Lost and Found is the fifth studio album by Nigerian singer Simi. It was released on 5 July 2024, by her independent record label Studio Brat. The album features guest appearances from Tiwa Savage, Lojay, Bella Shmurda, Aṣa, Falz, Ladipoe and Ebenezer Obey. Its production was mainly handled by Louddaaa, along with additional production from Vtek, Bigfish, Funwon and Simi herself. Lost and Found received generally positive reviews from music critics, who praised Simi's vocals and nostalgic sound. It serves as the follow-up to her previous album, To Be Honest (2022).

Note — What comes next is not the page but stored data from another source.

/-- **Cross terms of a patch.** Let `y` be injective and `δL`-separated, `Q` `δQ`-separated,
`4ε ≤ δQ`, `2ε < δL`; let the block points be matched by `φ` as above within `R₀ + ε ≤ R − T`
of the centre `y t`, and let every particle within `R` of `y t` be `ε`-close to the image of a
point of `Q` (the converse matching). Then
`Σ_u Σ_{b ∉ im φ} |y_{φ u} − y_b|⁻⁶ ≤ 64 Σ_u tailSix u + n · 250 δL⁻⁵ T⁻¹`:
near outside particles sit at images of points of `Q` outside the translated block (at least
half their `Q`-distance away), far ones beyond `T`. [folklore] -/
theorem patch_cross_le (hδL : 0 < δL) (hsepL : ∀ k l, k ≠ l → δL ≤ dist (y k) (y l))
    (hδQ : 0 < δQ) (hsepQ : ∀ s ∈ Q.points, ∀ s' ∈ Q.points, s ≠ s' → δQ ≤ dist s s')
    (hεQ : 4 * ε ≤ δQ) (hεL : 2 * ε < δL) (hg : g ∈ Q.lattice)
    {R₀ R T : ℝ} (hT : 0 < T) (hR : R₀ + ε + T ≤ R)
    (hR₀ : ∀ u : BIdx Q K, dist (bpt Q K u) y' ≤ R₀)
    (hφ : ∀ u, dist (y (φ u)) (y t + A (bpt Q K u + g - (y' + g))) ≤ ε)
    (hmatch : ∀ j, dist (y j) (y t) ≤ R →
      ∃ s ∈ Q.points, dist (y j) (y t + A (s - (y' + g))) ≤ ε) :
    ∑ u : BIdx Q K, ∑ b ∈ (Finset.univ.image φ)ᶜ, (dist (y (φ u)) (y b))⁻¹ ^ 6 ≤
      64 * ∑ u : BIdx Q K, tailSix Q K u +
        Fintype.card (BIdx Q K) * (250 * δL⁻¹ ^ 5 * T⁻¹) := by
  classical
  set Pim := Finset.univ.image φ with hPim
  have hmemPim : ∀ v, φ v ∈ Pim := fun v => Finset.mem_image_of_mem φ (Finset.mem_univ v)
  -- the bound particle by particle of the patch
  have hu : ∀ u : BIdx Q K, ∑ b ∈ Pimᶜ, (dist (y (φ u)) (y b))⁻¹ ^ 6 ≤
      64 * tailSix Q K u + 250 * δL⁻¹ ^ 5 * T⁻¹ := by
    intro u
    set near := Pimᶜ.filter (fun b => dist (y b) (y t) ≤ R) with hnear_def
    set far := Pimᶜ.filter (fun b => ¬ dist (y b) (y t) ≤ R) with hfar_def
    have hsplit : ∑ b ∈ Pimᶜ, (dist (y (φ u)) (y b))⁻¹ ^ 6 =
        ∑ b ∈ near, (dist (y (φ u)) (y b))⁻¹ ^ 6 + ∑ b ∈ far, (dist (y (φ u)) (y b))⁻¹ ^ 6 :=
      (Finset.sum_filter_add_sum_filter_not _ _ _).symm
    have hcen := dist_patch_center_le Q K hR₀ hφ u
    -- FAR outside particles are beyond `T` from `y (φ u)`
    have hfar : ∑ b ∈ far, (dist (y (φ u)) (y b))⁻¹ ^ 6 ≤ 250 * δL⁻¹ ^ 5 * T⁻¹ := by
      have hsub : far ⊆ (Finset.univ.erase (φ u)).filter (fun k => T ≤ dist (y (φ u)) (y k)) := by
        intro b hb
        obtain ⟨hbP, hbR⟩ := Finset.mem_filter.1 hb
        rw [Finset.mem_compl] at hbP
        have hne : b ≠ φ u := fun h => hbP (h ▸ hmemPim u)
        refine Finset.mem_filter.2 ⟨Finset.mem_erase.2 ⟨hne, Finset.mem_univ b⟩, ?_⟩
        have h2 : R < dist (y b) (y t) := not_le.1 hbR
        have h3 := dist_triangle (y b) (y (φ u)) (y t)
        rw [dist_comm (y b) (y (φ u))] at h3
        linarith
      calc ∑ b ∈ far, (dist (y (φ u)) (y b))⁻¹ ^ 6
          ≤ ∑ k ∈ (Finset.univ.erase (φ u)).filter (fun k => T ≤ dist (y (φ u)) (y k)),
              (dist (y (φ u)) (y k))⁻¹ ^ 6 :=
            Finset.sum_le_sum_of_subset_of_nonneg hsub fun _ _ _ => by positivity
        _ ≤ 250 * δL⁻¹ ^ 5 * T⁻¹ := sum_inv_pow_six_far_le y hδL hsepL (φ u) hT
    -- NEAR outside particles sit at images of points of `Q` outside the translated block
    have hnear : ∑ b ∈ near, (dist (y (φ u)) (y b))⁻¹ ^ 6 ≤ 64 * tailSix Q K u := by
      have hex : ∀ b ∈ near, ∃ s ∈ Q.points, dist (y b) (y t + A (s - (y' + g))) ≤ ε :=
        fun b hb => hmatch b (Finset.mem_filter.1 hb).2
      choose! s hs hsd using hex
      have hnotin : ∀ b ∈ near, b ∉ Pim := fun b hb =>
        Finset.mem_compl.1 (Finset.mem_filter.1 hb).1
      -- the matched points avoid the translated block
      have hsne : ∀ b ∈ near, ∀ v : BIdx Q K, s b ≠ bpt Q K v + g := by
        intro b hb v hsv
        have h1 := hsd b hb
        rw [hsv] at h1
        have h2 := hφ v
        have h3 := dist_triangle_right (y b) (y (φ v)) (y t + A (bpt Q K v + g - (y' + g)))
        by_cases hbv : b = φ v
        · exact hnotin b hb (hbv ▸ hmemPim v)
        · have := hsepL b (φ v) hbv
          linarith
      -- and are matched injectively
      have hinj : Set.InjOn s near := by
        intro b hb b' hb' hss
        by_contra hne
        have h1 := hsd b hb
        have h2 := hsd b' hb'
        rw [hss] at h1
        have h3 := dist_triangle_right (y b) (y b') (y t + A (s b' - (y' + g)))
        have := hsepL b b' hne
        linarith
      -- pointwise comparison with the `Q`-distance
      have hpt : ∀ b ∈ near, (dist (y (φ u)) (y b))⁻¹ ^ 6 ≤
          64 * six (dist (bpt Q K u + g) (s b)) := by
        intro b hb
        set D := dist (bpt Q K u + g) (s b) with hD_def
        have hne : bpt Q K u + g ≠ s b := fun h => hsne b hb u h.symm
        have hD : δQ ≤ D :=
          hsepQ _ (Q.add_mem_points (bpt_mem Q K u) hg) _ (hs b hb) hne
        have hDpos : 0 < D := hδQ.trans_le hD
        have h1 := hφ u
        have h2 := hsd b hb
        have h4 : dist (y t + A (bpt Q K u + g - (y' + g))) (y t + A (s b - (y' + g))) = D := by
          rw [dist_translate_map, hD_def, dist_eq_norm, dist_eq_norm]
          congr 1
          abel
        have h5 := dist_triangle4 (y t + A (bpt Q K u + g - (y' + g))) (y (φ u)) (y b)
          (y t + A (s b - (y' + g)))
        rw [h4, dist_comm _ (y (φ u))] at h5
        have h6 : D / 2 ≤ dist (y (φ u)) (y b) := by linarith
        have h7 : (dist (y (φ u)) (y b))⁻¹ ≤ 2 * D⁻¹ := by
          rw [show 2 * D⁻¹ = (D / 2)⁻¹ by field_simp]
          exact inv_anti₀ (by positivity) h6
        calc (dist (y (φ u)) (y b))⁻¹ ^ 6 ≤ (2 * D⁻¹) ^ 6 :=
              pow_le_pow_left₀ (inv_nonneg.2 dist_nonneg) h7 6
          _ = 64 * six D := by simp only [six]; ring
      calc ∑ b ∈ near, (dist (y (φ u)) (y b))⁻¹ ^ 6
          ≤ ∑ b ∈ near, 64 * six (dist (bpt Q K u + g) (s b)) := Finset.sum_le_sum hpt
        _ = 64 * ∑ b ∈ near, six (dist (bpt Q K u + g) (s b)) := by rw [Finset.mul_sum]
        _ ≤ 64 * tailSix Q K u :=
            mul_le_mul_of_nonneg_left (sum_six_le_tailSix Q K u near s hg hs hsne hinj)
              (by norm_num)
    rw [hsplit]
    linarith
  calc ∑ u : BIdx Q K, ∑ b ∈ Pimᶜ, (dist (y (φ u)) (y b))⁻¹ ^ 6
      ≤ ∑ u : BIdx Q K, (64 * tailSix Q K u + 250 * δL⁻¹ ^ 5 * T⁻¹) :=
        Finset.sum_le_sum fun u _ => hu u
    _ = 64 * ∑ u : BIdx Q K, tailSix Q K u +
          Fintype.card (BIdx Q K) * (250 * δL⁻¹ ^ 5 * T⁻¹) := by
        rw [Finset.sum_add_distrib, Finset.mul_sum, Finset.sum_const, Finset.card_univ,
          nsmul_eq_mul]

== Background and promotion ==
Simi first hinted at the album during an appearance on the podcast Tea With Tay with podcaster Taymesan, where she said it would be released later in 2024. In an interview with Chinonso Ihekire of The Guardian, Simi said she had worked on the album for about two years. She explained that the title, Lost and Found, reflects a period after the birth of her daughter when music "became just about work", adding that while making the project she "started to connect to that childlike passion again". On 18 June 2024, she announced the album's title, while on 20 June she shared the tracklist and cover art alongside a promotional trailer.

== Singles ==
The album was preceded by three singles. The lead single, "All I Want", was released on 23 February 2024 and produced by Louddaaa. Its music video, directed by 1 Of My Guys, premiered on 29 February 2024. The Tiwa Savage-assisted second single, "Men Are Crazy", was produced by Bigfish and released on 5 April 2024. Its music video was directed by Director Pink. The third single, "Borrow Me Your Baby", featuring Falz, was produced by Vtek with additional production from Simi and released on 31 May 2024. The music video, directed by Perlinks, was released on 22 June 2024.

== Critical reception ==

Pulse Nigerias Adeayo Adebiyi described the album as a nostalgic return to the style of Simi's earlier work, comparing it to her second studio album Simisola. He wrote that the record "connects through songs that offer the rush of nostalgia that endeared listeners to Simi's music" while also showing "flashes of artistic evolution", adding that although it lacks songs likely to match her earlier commercial successes, it "reflect[s] her current position in her career". He gave the album a rating of 7.4 out of 10.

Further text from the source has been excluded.